How about lithium aspartate instead?
Another low-dose lithium route is lithium aspartate. But whereas orotate is marketed for its special ability to deliver lithium, aspartate is not regarded as special. It’s just another ion to carry lithium, like the carbonate ion in regular prescription lithium.
Lithium aspartate can also be purchased over the internet. But what about the safety of aspartate, which after leaving lithium, will be floating around loose in your body? By comparison, when carbonate goes off loose, it joins a huge pool of carbonate already present in the body (carbonate is closely related to CO2, which we breathe out all the time).
In 20 minutes of looking, I could not find much about aspartate as a loose ion. In the small amounts that you’d get from lithium aspartate, it might be the same “drop in the bucket” as with carbonate, because it’s an amino acid, we eat it in protein all the time.
But cysteine is an amino acid also, and it quite clearly has effects on mood and anxiety (read about n-acetylcysteine, the more absorbable form). So again, just like the orotate approach, once you leave prescription lithium carbonate, with which we have nearly 50 years of experience, we’re in unexplored territory, as best I can tell.

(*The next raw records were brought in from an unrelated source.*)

import Mathlib
import Literature.Barriers.ValiantsHypothesis.MonotoneGapParseTrees
import Summits.ValiantsHypothesis.ValiantsHypothesis.Theorems.PerDivisionHard.Negative.PlainBridge

/-!
# `DivisionGap.PerMultiplesHard` (stmt-ValiantsHypothesis-5068), line `typed-parse-tree-weights`:
stub `stub_pathWeightBound` — the measured, typed, path-telescoped Jerrum–Snir engine

For a single-typed target `g ∈ ℝ≥0[x_ij]` (all monomials of the same torus type
`τg = (row margins, column margins)`), a test measure `p ≥ 0` on exponent tables and a potential
`φ` on torus types with `φ 0 ≤ 0`, `φ (type xₑ) ≤ 0` and the jump constraint
`(φ (τ₁ + τ₂) - max (φ τ₁) (φ τ₂)) · Σ_{A × B × C} p (a + b + c) ≤ 1` for every admissible typed
triple (`A` of type `τ₁`, `B` of type `τ₂`, `A + B + C ⊆ mon(g)`), one has
`(Σ_{m ∈ mon(g)} p m) · φ τg ≤ 2 · L(g)` (`stub_pathWeightBound`, the registered signature).

Proof (Jerrum–Snir, J. ACM 29 (1982), §3, measured by `p` and telescoped along ONE root-to-leaf
path of the parse tree), on the tree's circuit model through `gateVal` / `opVal` / `complSet` of
`MonotoneGapParseTrees.lean`.  `exists_gatePath` (strong induction on the gate index): with
`S_i = Σ_{A_i × B_i × C_i} p (a + b + c')` the measured content of a binary product gate `i`
(operand monomial sets `A_i`, `B_i`, complement `C_i = complSet g mon(i)`), if `m ∈ mon(j)`,
`mon(j) + c ⊆ mon(g)` and `p (m + c) > 0` then some set `P` of binary product gates `≤ j` has
`ψ m ≤ Σ_{i ∈ P} 1 / S_i`, each `i ∈ P` producing `m + c` from a triple of `A_i × B_i × C_i`;
at a binary product gate `m = a + b` the cofactor lies in `C_j`, `S_j ≥ p (m + c) > 0`, the jump
inequality gives `ψ m ≤ max (ψ a) (ψ b) + 1 / S_j`, and the descent continues ONLY into the
factor realising the max, the other factor joining the cofactor.  `sum_mul_le_prodCount` (double
counting, JS Thm. 3.3): `Σ_m p m · ψ m ≤ prodCount Q`, the monomials routed through gate `i`
carrying `p`-mass `≤ S_i` (they inject into `A_i × B_i × C_i`) — degree-blind, no multilinearity.
The stub: `ψ m = φ (type m)`, admissible triples are single-typed in `A`, `B` since `g` is and
types cancel, and `prodCount Q ≤ 2 · L(g)` by `exists_isMonotoneComputation_prodCount_le`.
-/

noncomputable section

-- `Summit.ValiantsHypothesis.ValiantsHypothesis.…` is the tree's mandated layout (Sub = Summit).
set_option linter.dupNamespace false

namespace Summit.ValiantsHypothesis.ValiantsHypothesis.Theorems.DivisionGap.PerMultiplesHard.PathWeightBound

open Literature.Computability.AlgebraicComplexity MvPolynomial Finset
open Literature.Barriers.ValiantsHypothesis Literature.Barriers.ValiantsHypothesis.JerrumSnir
open ArithCircuit (Gate Operand)
open scoped NNReal Pointwise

Yes, there are other products out there like potassium aspartate. But I did not come up with known, tested, routinely used medications that use aspartate (I could be missing them, there could be many I don’t know about).

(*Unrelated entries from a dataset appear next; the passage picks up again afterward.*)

import Mathlib
import HarnessLib
import Summits.AtomisticToContinuum.Crystallization.Theorems.PricedLinkCensusSoftFourRingsTypeOCell
import Summits.AtomisticToContinuum.Crystallization.Theorems.PricedLinkCensusSoftFourRingsTypeData
import Summits.AtomisticToContinuum.Crystallization.Theorems.PricedLinkCensusSoftFourRingsTypePairs
import Summits.AtomisticToContinuum.Crystallization.Theorems.PricedLinkCensusSoftFourRingsApex

/-!
# Soft four-rings, endgame: type-O bookkeeping for the cuboctahedral branch

Support file for `SoftFourRings` (route `PricedLinkCensus`, sub-problem `Crystallization`),
endgame step (E5) of the evidence file (§12.8), point-level form.  Type-O data `(a, b, c, d)`
at `u` means `N(u) = {a, b, c, d}`, `a ∼ b`, `c ∼ d`, and the four cross pairs are non-bonds.

* `typeO_swap_pairs`, `typeO_swap12` — symmetries of type-O data;
* `typeO_complete` — type-O data is recovered from one bonded pair and one further neighbour;
* `alpha_of_typeO` — if the end `a` of the bonded pair `{a, b}` is itself of type O, then
  `{a, b}` has no common neighbour other than `u` (the hypothesis `hα` of the cell lemma);
* `typeO_cells` — point form of `typeO_common_neighbours`: `a` has a common bond `x ∉ N[u]`
  with one of `c, d`, and `b` with the other.
-/

namespace Summit.AtomisticToContinuum.Crystallization.Theorems

open Real RealInnerProductSpace Literature.Geometry.DiscreteGeometry

section Pairs

variable {B : Finset (Finset (EuclideanSpace ℝ (Fin 3)))}

/-- Type-O data: swap the two bonded pairs. -/
theorem typeO_swap_pairs {u a b c d : EuclideanSpace ℝ (Fin 3)}
    (hN : ∀ y, ({u, y} : Finset (EuclideanSpace ℝ (Fin 3))) ∈ B ↔ (y = a ∨ y = b ∨ y = c ∨ y = d))
    (hd : a ≠ b ∧ a ≠ c ∧ a ≠ d ∧ b ≠ c ∧ b ≠ d ∧ c ≠ d)
    (hab : ({a, b} : Finset (EuclideanSpace ℝ (Fin 3))) ∈ B)
    (hcd : ({c, d} : Finset (EuclideanSpace ℝ (Fin 3))) ∈ B)
    (hac : ({a, c} : Finset (EuclideanSpace ℝ (Fin 3))) ∉ B)
    (had : ({a, d} : Finset (EuclideanSpace ℝ (Fin 3))) ∉ B)
    (hbc : ({b, c} : Finset (EuclideanSpace ℝ (Fin 3))) ∉ B)
    (hbd : ({b, d} : Finset (EuclideanSpace ℝ (Fin 3))) ∉ B) :
    (∀ y, ({u, y} : Finset (EuclideanSpace ℝ (Fin 3))) ∈ B ↔ (y = c ∨ y = d ∨ y = a ∨ y = b)) ∧
    (c ≠ d ∧ c ≠ a ∧ c ≠ b ∧ d ≠ a ∧ d ≠ b ∧ a ≠ b) ∧
    ({c, d} : Finset (EuclideanSpace ℝ (Fin 3))) ∈ B ∧
    ({a, b} : Finset (EuclideanSpace ℝ (Fin 3))) ∈ B ∧
    ({c, a} : Finset (EuclideanSpace ℝ (Fin 3))) ∉ B ∧
    ({c, b} : Finset (EuclideanSpace ℝ (Fin 3))) ∉ B ∧
    ({d, a} : Finset (EuclideanSpace ℝ (Fin 3))) ∉ B ∧
    ({d, b} : Finset (EuclideanSpace ℝ (Fin 3))) ∉ B := by
  refine ⟨fun y => (hN y).trans or4_rot2, ⟨hd.2.2.2.2.2, hd.2.1.symm, hd.2.2.2.1.symm, hd.2.2.1.symm,
    hd.2.2.2.2.1.symm, hd.1⟩, hcd, hab, ?_, ?_, ?_, ?_⟩ <;> rw [Finset.pair_comm]
  exacts [hac, hbc, had, hbd]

For now, I think perhaps the safest route is to use low-dose prescription lithium in the hands of someone who knows what they’re doing with it. But I know that’s easy to say, while accessing such a person, and paying for it, is perhaps not easy at all, for many people.
Hold on a minute, though. Microdose lithium may not pose much risk to kidneys. But lithium commonly causes thyroid problems (usually getting too low, “hypothyroid”; rarely getting too high, “hyperthyroid”). One person in 10 develops this problem at standard bipolar-treatment doses. And it’s far more common in women than in men, which means the risk for women is even higher, more like one woman in 5, or even one in 3.

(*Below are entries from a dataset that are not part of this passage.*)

import Summits.RiemannHypothesis.RiemannHypothesis.Theorems.WeilFormatCDataO109FrontData
import Summits.RiemannHypothesis.RiemannHypothesis.Theorems.S2FormatCE0
import Literature.NumberTheory.LFunctions.YoshidaWindowGramTailMSSines
import Literature.NumberTheory.LFunctions.YoshidaWindowGramMiddleJBox
import Literature.NumberTheory.LFunctions.YoshidaWindowGramTailJFactoredScaled
import Literature.NumberTheory.LFunctions.YoshidaWindowGramTailMSFactored
import Literature.NumberTheory.LFunctions.YoshidaWindowGramTailJDiagTight
import Summits.RiemannHypothesis.RiemannHypothesis.Theorems.FormatCPsdBands
import Summits.RiemannHypothesis.RiemannHypothesis.Theorems.WeilFormatCDiagShift
import Summits.RiemannHypothesis.RiemannHypothesis.Theorems.FormatCPsdSymmBands
import HarnessLib

/-!
# Format C kernel rung `O109` (a = 109/100, column-band layout): odd sector: Schur rows 63…70 (lower triangle) of `M − U₁ − U₂` enclosed by `DS` within `rho`·2^-310 (kernel certificates)

Window `a = 109/100`; prime powers in the window: 2, 3, 2^2, 5, 7, 2^3; prime constant A = 2358/1000 (`WeilFormatC.primeCoeff_form_ge_cells_1098`); evaluator parameters S = 2^320, Kpi 160, Kser 190, kred 8, Kexp 55, J 150; full table modes < 321; light column table modes < 2051; units 2^-310 (Schur entries), 2^-154 (column digits, width 157), 2^-148 (tail-factor digits, width 151), 2^-64 (reciprocal weights), 2^-40 (tail base); order-J tail J = 4, θ = 1/2048, η = 1/10 | 4/1.
Design row: sr-gb-rung-b B g22 hp odd λ-run = PARITY CELL 17 L-SIDE: a = 109/100 with SIX prime powers 2,3,4,5,7,8 (kmax 8; WeilFormatC.primeCoeff_form_ge_cells_1098, A = 2358/1000; 0.0086 below the (log 9)/2 resonance — the last full cell of this kit), μ = 2^-113 = 9.6e-35, odd 320/640/2048, kit precision S 2^320 / c 310 / Kpi 160 / Kser 190 / Kexp 55 / J 150 (A g23 hp levers), MS tail; probes (B g22): λ_min(DS) 8.15e-35 @ 109/100, 3.75e-34 @ 217/200 (Bo 320); see HOME(B)/CELL16-LSIDE-B-g22.md. Generated by sr-gb-rung-a prover A g22 with rh-explicit-weil-2 gen7's generator extended for the odd λ-run (--sector odd --mu-log2; HOME(A)/code-g22/gen7/gramgen7.py sha16 b22c17hp00000109) from `#eval` of the tree's `Encl` functions; every datum is re-verified by the kernel in the theorem files (`decide +kernel`). Helper data of the rh-explicit Weil-positivity programme (format C, K-CELL-2), RH-free. [cite: Yoshida1992HermitianForms, §5 (5.15)-(5.16) p. 301; §7 pp. 305–312]
-/

set_option linter.dupNamespace false
set_option exponentiation.threshold 1024
set_option maxRecDepth 200000

namespace Summit.RiemannHypothesis.RiemannHypothesis.Theorems.WeilFormatCData.O109CBOdd
open Literature.NumberTheory.LFunctions Literature.NumberTheory.LFunctions.Yoshida1992 Encl Literature.Analysis.ValidatedNumerics.NumericsMP
open Summit.RiemannHypothesis.RiemannHypothesis.Theorems.WeilFormatCData.O109

/-- kernel: Schur rows `[63, 71)` (columns `j ≤ i`). -/
theorem tS63 : checkSchurBandG (2 ^ 320) 310 O109CBOdd.rho O109.C O109.tab true 320 (subBoxCB (2 ^ 320) 157 320 154 64 O109CBOdd.ρc O109CBOdd.XP O109CBOdd.Pd O109CBOdd.v O109CBOdd.V 151 8 148 148 O109CBOdd.ρφ O109CBOdd.ρψ O109CBOdd.ΦP O109CBOdd.ΨP O109CBOdd.Pφ O109CBOdd.Pψ (fun i ↦ (dMidOBox (2 ^ 320) O109.C O109.F (tget O109.tab (i + 1)) 1 1024 320 4 O109.momO i).add (dgJoBoxT (2 ^ 320) O109.C O109.F (tget O109.tab (i + 1)) 40 1577326692700 320 2048 4 1 2048 i))) O109CBOdd.DS true 63 8 = true := by
  decide +kernel

end Summit.RiemannHypothesis.RiemannHypothesis.Theorems.WeilFormatCData.O109CBOdd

So, what would lithium orotate do to your thyroid state? As far as I know, this too has never been studied (despite all the lithium orotate flying around out there). Maybe 300 micrograms poses very low risk (recall that was the dose in the microdose Brazilian study); but once someone get ups into the 300 milligram range, she definitely needs thyroid testing.
Safety of high-dose orotate
A high-dose lithium orotate pill (e.g. 120 mg per pill; many contain far less) has 5 times less than less lithium in it than the lowest dose of prescription lithium (carbonate). You’d have to take a lot of orotate to get much lithium. An overdose of lithium orotate produced a sub-therapeutic blood level. Pauze’ However, safety of lithium depends on your kidney function. If that was poor, even the amount of lithium in the internet orotate forms could be dangerous.
For my patients with MCI (minimal cognitive impairment), I’m checking their kidney function and in several cases prescribing lithium. This is based on the two Brazilian studies. And it’s based on the basic science behind these trials, which is substantial and also suggests this approach ought to help. And because very-low-dose lithium is easier to use safely than full-dose lithium.
Could someone just start taking lithium orotate for the same reasons? I can see why someone would be tempted: get lithium’s potential brain benefits, no doctors, no blood tests. How big a dose can one take safely in this fashion? Unknown. Is it safer to use lithium carbonate, say 150 mg, the lowest available prescription dose, than to mess with orotate, which is so untested? I think maybe so: at least that way you can get your kidney and your thyroid checked too.
Lastly, does it accomplish anything to take tiny-dose lithium, like they used in the first Brazilian study? Now there’s something I’d love to know, and when someone repeats that study, if they get the same result, I’d think nearly everyone would want a 300 mcg pill. Or come to Ashland, Oregon and have a sip from the public fountain once a day.